Cyclomatic Complexity - McCabe M from E, N, P

Use this cyclomatic complexity calculator with the McCabe formula M = E - N + 2P to score a program, classify the risk, and pick a test count.

Updated: June 16, 2026 • Free Tool

Cyclomatic Complexity

Number of directed edges in the control-flow graph. Each jump or branch counts as one edge.

Number of nodes in the reduced control-flow graph. Nodes are statements or decision points after merging sequential instructions.

Number of connected components in the graph. A single function has P = 1; P grows when the program has subprograms that are not connected to the main flow.

Results

Cyclomatic complexity (M)
0
Recommended minimum tests 0
Complexity band 0

What Is Cyclomatic Complexity?

Cyclomatic complexity is a software-metric score that counts how many linearly independent paths a program has. A cyclomatic complexity calculator applies Thomas J. McCabe's 1976 formula M = E - N + 2P to the control-flow graph, where E is edges, N is nodes, and P is connected components. Higher M means more branches, loops, and unusual exits, and therefore more test cases and more code-review attention.

  • Scoring a single function before code review: Plug in edges, nodes, and connected components from a function's control-flow graph and quickly see whether the function clears the McCabe threshold of 10.
  • Planning a test suite: Use the recommended minimum test count (which equals M for a single function) as a target for branch coverage. Each independent path is one test case you should write.
  • Comparing two refactors: Score the original and refactored function the same way. If M drops, the refactor simplified the control flow even if lines of code did not change.
  • Auditing an unfamiliar codebase: Spot the worst offenders in a large module by scoring each function and sorting the results. Functions with M well above 10 are the natural place to start.

M matters because it sits at the intersection of three things developers care about: how hard the code is to read, how many test cases are needed to cover it, and how likely a refactor is to introduce regressions. A function with M = 1 is a straight line of code; a function with M = 25 is a maze of branches.

Because M comes from a small graph-theoretic formula, the score is reproducible: two engineers who draw the control-flow graph the same way will get the same number, which is why this kind of tool is useful rather than a stylistic opinion.

When you want to see the shape of a polynomial alongside the algebraic formula, the polynomial graphing calculator plots the curve and lists the key turning points.

How the McCabe Calculator Works

The calculator takes the three integers E, N, and P that you read off the control-flow graph, runs them through McCabe's formula, and returns M together with a recommended test count and a complexity band. Everything else on the page is just a label or a guideline that helps you act on the number.

M = E - N + 2P
  • E: Number of directed edges in the control-flow graph. Each jump, branch, or fall-through counts as one edge.
  • N: Number of nodes in the reduced control-flow graph. Sequential statements get merged so each node is a meaningful decision or step.
  • P: Number of connected components. A single function has P = 1; P grows when subprograms or unconnected code regions exist.
  • M: The McCabe number, equal to the number of linearly independent paths in the code.

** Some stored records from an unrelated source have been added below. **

/-- **Supply is closed under pull-back.** If the `∃`-block of the crux `BoundarySupply` holds for
a class `c'` on a `ℂ`-scheme `X'`, then it holds for `u^* c'` on `X` for every `ℂ`-morphism
`u : X ⟶ X'`: keep the family, the covering and the global class, and replace `e₀ : X' ⟶ X_t` by
`u ≫ e₀`. So the crux need only be supplied on targets that are universal for pull-back (a point for
the zero class, below). [cite: CharlesSchnell2014Notes, §11.2.5] -/
theorem boundarySupplyBlock_of_map {X X' : SchemeOver ℂ} (u : X ⟶ X') {p : ℕ}
    (c' : complexBetti X' (2 * p))
    (h : ∃ (N : ℕ) (𝒳 C : SchemeOver ℂ) (f : 𝒳 ⟶ C) (o t : AlgPoints C ℂ) (ι : Type) (_ : Finite ι)
      (m : ι → ℕ) (Y : ι → SchemeOver ℂ) (g : ∀ i, Y i ⟶ fiberOver f o)
      (ξ : complexBetti 𝒳 (2 * p)) (n' : ℕ) (e : X' ⟶ fiberOver f t),
      IsSmoothProjective N 𝒳 ∧ IsSmoothProjective 1 C ∧ Function.Surjective f.left.base ∧
      (∀ i, IsSmoothProjective (m i) (Y i)) ∧
      (∀ x : ↥(fiberOver f o).left, ∃ (i : ι) (y : ↥(Y i).left), (g i).left.base y = x) ∧
      IsRationalClass ξ ∧ IsOfHodgeType N 𝒳 (2 * p) p p ξ ∧
      (∀ i, IsAbsoluteHodgeClass (m i) (Y i) p (complexBetti.map (g i ≫ fiberι f o) (2 * p) ξ)) ∧
      IsSmoothProjective n' (fiberOver f t) ∧
      complexBetti.map e (2 * p) (complexBetti.map (fiberι f t) (2 * p) ξ) = c') :
    ∃ (N : ℕ) (𝒳 C : SchemeOver ℂ) (f : 𝒳 ⟶ C) (o t : AlgPoints C ℂ) (ι : Type) (_ : Finite ι)
      (m : ι → ℕ) (Y : ι → SchemeOver ℂ) (g : ∀ i, Y i ⟶ fiberOver f o)
      (ξ : complexBetti 𝒳 (2 * p)) (n' : ℕ) (e : X ⟶ fiberOver f t),
      IsSmoothProjective N 𝒳 ∧ IsSmoothProjective 1 C ∧ Function.Surjective f.left.base ∧
      (∀ i, IsSmoothProjective (m i) (Y i)) ∧
      (∀ x : ↥(fiberOver f o).left, ∃ (i : ι) (y : ↥(Y i).left), (g i).left.base y = x) ∧
      IsRationalClass ξ ∧ IsOfHodgeType N 𝒳 (2 * p) p p ξ ∧
      (∀ i, IsAbsoluteHodgeClass (m i) (Y i) p (complexBetti.map (g i ≫ fiberι f o) (2 * p) ξ)) ∧
      IsSmoothProjective n' (fiberOver f t) ∧
      complexBetti.map e (2 * p) (complexBetti.map (fiberι f t) (2 * p) ξ) =
        complexBetti.map u (2 * p) c' := by
  obtain ⟨N, 𝒳, C, f, o, t, ι, hι, m, Y, g, ξ, n', e₀, h𝒳, hC, hf, hY, hcov, hξ, hξ', habs, ht, he₀⟩ := h
  refine ⟨N, 𝒳, C, f, o, t, ι, hι, m, Y, g, ξ, n', u ≫ e₀, h𝒳, hC, hf, hY, hcov, hξ, hξ', habs, ht, ?_⟩
  rw [complexBetti_map_comp_apply, he₀]

/-- **The zero floor.** For every `ℂ`-scheme `X` and `p ≥ 1`, the `∃`-block of the crux
`BoundarySupply` holds for the class `c = 0 ∈ H²ᵖ(X(ℂ); ℂ)`: the constant family of the POINT
(`absoluteSupply` for `𝟙_ (SchemeOver ℂ)` and its absolute class `0`, i.e. `pt × ℙ¹ ⟶ ℙ¹`, `o = t`,
one piece `Y = pt`, `ξ = 0`) pulled back along `toUnit X : X ⟶ pt` (`boundarySupplyBlock_of_map`):
`e := toUnit X ≫ e₀` and `e^*(ξ|_{X_t}) = (toUnit X)^* 0 = 0`. [cite: CharlesSchnell2014Notes, Def. 11.2.3]
[cite: Hartshorne1977, II.4] -/
theorem boundarySupply_zero (X : SchemeOver ℂ) {p : ℕ} (hp : 1 ≤ p) :
    ∃ (N : ℕ) (𝒳 C : SchemeOver ℂ) (f : 𝒳 ⟶ C) (o t : AlgPoints C ℂ) (ι : Type) (_ : Finite ι)
      (m : ι → ℕ) (Y : ι → SchemeOver ℂ) (g : ∀ i, Y i ⟶ fiberOver f o)
      (ξ : complexBetti 𝒳 (2 * p)) (n' : ℕ) (e : X ⟶ fiberOver f t),
      IsSmoothProjective N 𝒳 ∧ IsSmoothProjective 1 C ∧ Function.Surjective f.left.base ∧
      (∀ i, IsSmoothProjective (m i) (Y i)) ∧
      (∀ x : ↥(fiberOver f o).left, ∃ (i : ι) (y : ↥(Y i).left), (g i).left.base y = x) ∧
      IsRationalClass ξ ∧ IsOfHodgeType N 𝒳 (2 * p) p p ξ ∧
      (∀ i, IsAbsoluteHodgeClass (m i) (Y i) p (complexBetti.map (g i ≫ fiberι f o) (2 * p) ξ)) ∧
      IsSmoothProjective n' (fiberOver f t) ∧
      complexBetti.map e (2 * p) (complexBetti.map (fiberι f t) (2 * p) ξ) = 0 := by
  have hU : IsSmoothProjective 0 (𝟙_ (SchemeOver ℂ)) := isSmoothProjective_unit_holds ℂ
  have h := boundarySupplyBlock_of_map (toUnit X) (0 : complexBetti (𝟙_ (SchemeOver ℂ)) (2 * p))
    (absoluteSupply hU p 0 (isAbsoluteHodgeClass_unit hp 0))
  rwa [map_zero] at h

The formula is closed form, so the calculator does not need a graph library or a parser. You read the counts off the graph and type them in; the rest is arithmetic. Most modern code-quality tools (SonarQube, CodeScene, NDepend) still use this approach.

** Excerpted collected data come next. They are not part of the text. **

/-- CHARGE RECOUNT under deletion of one particle (absolute constant `F`). -/
def ChargeRecount : Prop :=
  ∃ F : ℕ, ∀ (N : ℕ) (x : Fin (N + 1) → E3) (i₀ : Fin (N + 1)), Function.Injective x →
    Nat.card {i : Fin (N + 1) // ¬ IsChargeFree (1 / 100 : ℝ) x i} ≤
      Nat.card {i : Fin N // ¬ IsChargeFree (1 / 100 : ℝ) (x ∘ Fin.succAbove i₀) i} + F

/-- PRICED CHARGE GAP relative to the reference energy `e`, on `1/3`-separated configurations. -/
def SepChargeGap (e : ℝ) : Prop :=
  ∃ κ : ℝ, 0 < κ ∧ ∃ C : ℝ, ∀ (N : ℕ) (y : Fin N → E3), IsSeparated (1 / 3) y →
    (N : ℝ) * e + κ * (Nat.card {i : Fin N // ¬ IsChargeFree (1 / 100 : ℝ) y i} : ℝ) -
        C * (N : ℝ) ^ (2 / 3 : ℝ) ≤ interactionEnergy lennardJones y

/-- PRICED CHARGE GAP relative to the reference energy `e`, on all injective configurations. -/
def ChargeGap (e : ℝ) : Prop :=
  ∃ κ : ℝ, 0 < κ ∧ ∃ C : ℝ, ∀ (N : ℕ) (y : Fin N → E3), Function.Injective y →
    (N : ℝ) * e + κ * (Nat.card {i : Fin N // ¬ IsChargeFree (1 / 100 : ℝ) y i} : ℝ) -
        C * (N : ℝ) ^ (2 / 3 : ℝ) ≤ interactionEnergy lennardJones y

/-- Barlow-nearness read in a configuration with an ARBITRARY index type (e.g. the point set of a periodic
configuration); for `ι = Fin N` it is `IsBarlowNear` (`Iff.rfl`). -/
def IsBarlowNearι (ε R : ℝ) {ι : Type*} (y : ι → E3) (i : ι) : Prop :=
  0 < nearestDist y i ∧
  (∀ j k : ι, j ≠ k → dist (y i) (y j) ≤ R * nearestDist y i →
      dist (y i) (y k) ≤ R * nearestDist y i → nearestDist y i / 2 ≤ dist (y j) (y k)) ∧
  ∃ (s : ℤ → ℤ) (g : E3 ≃ᵃⁱ[ℝ] E3), IsHaggSeq s ∧
    (∀ j : ι, dist (y i) (y j) ≤ R * nearestDist y i →
      ∃ z ∈ barlowStacking (nearestDist y i) (nearestDist y i * Real.sqrt (2 / 3)) s,
        dist (y j) (g z) ≤ ε * nearestDist y i) ∧
    (∀ z ∈ barlowStacking (nearestDist y i) (nearestDist y i * Real.sqrt (2 / 3)) s,
      dist (y i) (g z) ≤ R * nearestDist y i → ∃ j : ι, dist (y j) (g z) ≤ ε * nearestDist y i)

/-- `IsBarlowNear` is the `Fin N` case of `IsBarlowNearι`. -/
theorem isBarlowNear_iff_ι (ε R : ℝ) {N : ℕ} (y : Fin N → E3) (i : Fin N) :
    IsBarlowNear ε R y i ↔ IsBarlowNearι ε R y i := Iff.rfl

/-- Number of GROSS motif sites of a periodic configuration: motif points that are not `(1/40, 3)`-Barlow-near,
nearness read in the infinite point set `Q.points` (cf. the disprover's `motifCharged`). -/
def motifGross (Q : PeriodicConfiguration 3) : ℕ :=
  Nat.card {x : Q.motif //
    ¬ IsBarlowNearι (1 / 40) 3 (Subtype.val : Q.points → E3) ⟨x.1, Q.mem_points_of_mem_motif x.2⟩}

/-- PERIODIC GROSS PRICING: every periodic configuration pays `c > 0` per gross motif site above `e_B`
(cf. the disprover's `PeriodicPricing η κ` with `e*`). -/
def GrossPeriodic : Prop :=
  ∃ c : ℝ, 0 < c ∧ ∀ Q : PeriodicConfiguration 3,
    c * (motifGross Q : ℝ) ≤ (Q.motif.card : ℝ) * (Q.energyPerParticle lennardJones - eBarlow)

/-- THE NEAR-FIELD CORE (site-energy form of the harmonic species): on `δ₀`-separated configurations, the half
site energies of the `(1/40,3)`-near sites exceed `e_B` in the sum by `c` per `(1/40,3)`-near-but-not-`(1/500,3)`-near
site, up to a debit `C'` per gross site and a sublinear allowance. -/
def NearFieldCore (δ₀ : ℝ) : Prop :=
  ∃ c : ℝ, 0 < c ∧ ∃ C' C : ℝ, ∀ (N : ℕ) (y : Fin N → E3), IsSeparated δ₀ y →
    c * (Nat.card {i : Fin N // IsBarlowNear (1 / 40) 3 y i ∧ ¬ IsBarlowNear (1 / 500) 3 y i} : ℝ) -
        C' * (nonNear (1 / 40) 3 y : ℝ) - C * (N : ℝ) ^ (2 / 3 : ℝ) ≤
      ∑ i : Fin N, Set.indicator {i : Fin N | IsBarlowNear (1 / 40) 3 y i}
        (fun i : Fin N => (1 / 2 : ℝ) * siteEnergy lennardJones y i - eBarlow) i

/-- Number of FINE motif sites of a periodic configuration: motif points that are `(1/40, 3)`-Barlow-near but not
`(1/500, 3)`-Barlow-near, nearness read in the infinite point set `Q.points` (the harmonic species: `0.2 %`–`2.5 %`
own-scale chart mismatch over radius `3`). -/
def motifFine (Q : PeriodicConfiguration 3) : ℕ :=
  Nat.card {x : Q.motif //
    IsBarlowNearι (1 / 40) 3 (Subtype.val : Q.points → E3) ⟨x.1, Q.mem_points_of_mem_motif x.2⟩ ∧
      ¬ IsBarlowNearι (1 / 500) 3 (Subtype.val : Q.points → E3) ⟨x.1, Q.mem_points_of_mem_motif x.2⟩}

/-- Number of motif sites of a periodic configuration that are NOT `(1/500, 3)`-Barlow-near in `Q.points`
(fine or gross). -/
def motifNonNear (Q : PeriodicConfiguration 3) : ℕ :=
  Nat.card {x : Q.motif //
    ¬ IsBarlowNearι (1 / 500) 3 (Subtype.val : Q.points → E3) ⟨x.1, Q.mem_points_of_mem_motif x.2⟩}

/-- PERIODIC PERTURBATIVE PRICING (the harmonic species, periodic form): every periodic configuration pays `c > 0`
per fine motif site above `#motif · e_B`, up to a debit `C'` per gross motif site.  For an everywhere-`(1/40,3)`-near
`Q` (no gross sites) it says `e(Q) ≥ e_B + c·(fine fraction)`: uniform phonon / Cauchy–Born coercivity of every
near-ideal Barlow stacking about its own optimal uniform scale, counted sitewise at the own-scale threshold `nn/500`. -/
def PerturbativePeriodic : Prop :=
  ∃ c : ℝ, 0 < c ∧ ∃ C' : ℝ, ∀ Q : PeriodicConfiguration 3,
    c * (motifFine Q : ℝ) - C' * (motifGross Q : ℝ) ≤
      (Q.motif.card : ℝ) * (Q.energyPerParticle lennardJones - eBarlow)

/-- BARLOW-RELATIVE PERIODIC PRICING (the transfer `C⁺` in periodic form): every periodic configuration pays `κ > 0` per
motif site that is not `(1/500,3)`-Barlow-near, above `#motif · e_B`. -/
def BarlowPeriodicPricing : Prop :=
  ∃ κ : ℝ, 0 < κ ∧ ∀ Q : PeriodicConfiguration 3,
    κ * (motifNonNear Q : ℝ) ≤ (Q.motif.card : ℝ) * (Q.energyPerParticle lennardJones - eBarlow)

/-! ## The registered stubs (`sorry` lives only in the `stub_*` theorems; signatures fully inlined and
qualified, definitionally equal to the readable forms — see `*_holds`) -/

/-- **stub_perturbativePeriodic** (THE HARMONIC SPECIES IN PERIODIC FORM; XL; open — reshape 4 by lead gen 1, supersedes
the near-field core `stub_perturbativeCore`).  Every periodic configuration `Q` of `ℝ³` pays `c > 0` per FINE motif point
(`(1/40,3)`-near but not `(1/500,3)`-near, read in `Q.points`) above `#motif · e_B`, up to a debit `C'` per GROSS motif
point (`PerturbativePeriodic`, inlined).  Content, for an everywhere-`(1/40,3)`-near `Q` (then `Q.points` is globally a
`≤ 2.5 %`-distorted Barlow stacking `s` with periodic distortion): (i) `e_s(a, h) ≥ e_B` at every uniform scale (definition
of `e_B`); (ii) UNIFORM harmonic (acoustic + optical) stability of every Barlow stacking about its optimal uniform
`(a_s, h_s)` — Bloch reduction to a `6p × 6p` Hermitian family over the Brillouin zone, uniformly in the Hägg word (all
layers are identical triangular nets with identical inter-layer springs; templates HudsonOrtner2011, SchmidtSteinbach2022,
tree item `ExcessDecayLiouville.PhononStability` 9333 = the hcp window only); (iii) anharmonic control on the `2.5 %` basin
(`½V″ε² ≈ 1.9e-3` vs `⅙|V‴|ε³ ≈ 3.3e-4` at `ε = 2.5 %`); (iv) own-scale chart rigidity: a motif point not `(1/500,3)`-near inside
`2.5 %`-Barlow material carries strain `≳ 5e-4` in its `3`-ball, energy `≥ ½λ_min(5e-4)² ≈ 1e-6 =: c` (the zero modes —
rigid motions, dilation, stacking word — are exactly the freedoms of `IsBarlowNearι`); (v) polytypes with inequivalent layers
relax non-uniformly by `~1e-9 ≪ e_dhcp − e_hcp = 3.7e-5`, so (i) survives relaxation.  With gross sites present: cross terms
across near/gross frontiers are debited `C' = O(1)` per gross site (`r⁻⁶` tail of `nn/2`-separated matter beyond `3nn`;
uncancelled first-order terms live within `3nn` of gross matter).  KILL = certificate: a periodic `Q` with no gross site,
fine fraction `θ_f > 0` and `e(Q) − e_B < c·θ_f` for every `c > 0`, e.g. a `≤ 2.5 %`-distorted Barlow structure with
`e(Q) ≤ e_B` (none known: threshold strain `0.2 %/3` costs `≈ 1e-5`/site, `c/a` off by `7e-4` costs `≈ 1.3e-5`, inner
displacement is a stiff optical mode).  Degenerate `Q` (one motif point, cubic images; coincident-free by `PeriodicConfiguration`)
are all-gross: the inequality reads `−C' ≤ e(Q) − e_B`, true for `C' ≥ |e_B| + B_stab`. -/
theorem stub_perturbativePeriodic : let near : ℝ → (ι : Type) → (ι → EuclideanSpace ℝ (Fin 3)) → ι → Prop := fun ε ι y i => 0 < Literature.Geometry.DiscreteGeometry.nearestDist y i ∧ (∀ j k : ι, j ≠ k → dist (y i) (y j) ≤ 3 * Literature.Geometry.DiscreteGeometry.nearestDist y i → dist (y i) (y k) ≤ 3 * Literature.Geometry.DiscreteGeometry.nearestDist y i → Literature.Geometry.DiscreteGeometry.nearestDist y i / 2 ≤ dist (y j) (y k)) ∧ ∃ (s : ℤ → ℤ) (g : EuclideanSpace ℝ (Fin 3) ≃ᵃⁱ[ℝ] EuclideanSpace ℝ (Fin 3)), Literature.MathematicalPhysics.StatisticalMechanics.IsHaggSeq s ∧ (∀ j : ι, dist (y i) (y j) ≤ 3 * Literature.Geometry.DiscreteGeometry.nearestDist y i → ∃ z ∈ Literature.MathematicalPhysics.StatisticalMechanics.barlowStacking (Literature.Geometry.DiscreteGeometry.nearestDist y i) (Literature.Geometry.DiscreteGeometry.nearestDist y i * Real.sqrt (2 / 3)) s, dist (y j) (g z) ≤ ε * Literature.Geometry.DiscreteGeometry.nearestDist y i) ∧ (∀ z ∈ Literature.MathematicalPhysics.StatisticalMechanics.barlowStacking (Literature.Geometry.DiscreteGeometry.nearestDist y i) (Literature.Geometry.DiscreteGeometry.nearestDist y i * Real.sqrt (2 / 3)) s, dist (y i) (g z) ≤ 3 * Literature.Geometry.DiscreteGeometry.nearestDist y i → ∃ j : ι, dist (y j) (g z) ≤ ε * Literature.Geometry.DiscreteGeometry.nearestDist y i); let eB : ℝ := ⨅ P : {t : ℝ × ℝ × ℕ × (ℤ → ℤ) // t.1 ≠ 0 ∧ t.2.1 ≠ 0 ∧ t.2.2.1 ≠ 0 ∧ (∀ i : ℤ, t.2.2.2 (i + t.2.2.1) = t.2.2.2 i) ∧ Literature.MathematicalPhysics.StatisticalMechanics.IsHaggSeq t.2.2.2}, (Literature.MathematicalPhysics.StatisticalMechanics.barlowPeriodicConfiguration P.1.2.2.2 P.2.1 P.2.2.1 P.2.2.2.1 P.2.2.2.2.1).energyPerParticle Literature.MathematicalPhysics.StatisticalMechanics.lennardJones; ∃ c : ℝ, 0 < c ∧ ∃ C' : ℝ, ∀ Q : Literature.MathematicalPhysics.StatisticalMechanics.PeriodicConfiguration 3, c * (Nat.card {x : Q.motif // near (1 / 40) Q.points (Subtype.val : Q.points → EuclideanSpace ℝ (Fin 3)) ⟨x.1, Q.mem_points_of_mem_motif x.2⟩ ∧ ¬ near (1 / 500) Q.points (Subtype.val : Q.points → EuclideanSpace ℝ (Fin 3)) ⟨x.1, Q.mem_points_of_mem_motif x.2⟩} : ℝ) - C' * (Nat.card {x : Q.motif // ¬ near (1 / 40) Q.points (Subtype.val : Q.points → EuclideanSpace ℝ (Fin 3)) ⟨x.1, Q.mem_points_of_mem_motif x.2⟩} : ℝ) ≤ (Q.motif.card : ℝ) * (Q.energyPerParticle Literature.MathematicalPhysics.StatisticalMechanics.lennardJones - eB) := by
  sorry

Collatz-style program with 18 edges and 14 nodes

E = 18, N = 14, P = 1

M = 18 - 14 + 2 · 1 = 6.

M = 6, recommended minimum tests = 6, complexity band = moderate.

Six independent paths mean the function has at least six distinct ways through the code, which is the lower bound for full branch coverage.

According to Wikipedia, M = E - N + 2P, where E is the number of edges, N is the number of nodes, and P is the number of connected components in the program's control-flow graph.

According to Omni Calculator, a Collatz conjecture program with 14 nodes, 18 edges, and a single connected component has M = 18 - 14 + 2*1 = 6.

If you would rather solve the underlying equation symbolically than count branches in a graph, the quadratic formula calculator handles the standard ax^2 + bx + c case directly.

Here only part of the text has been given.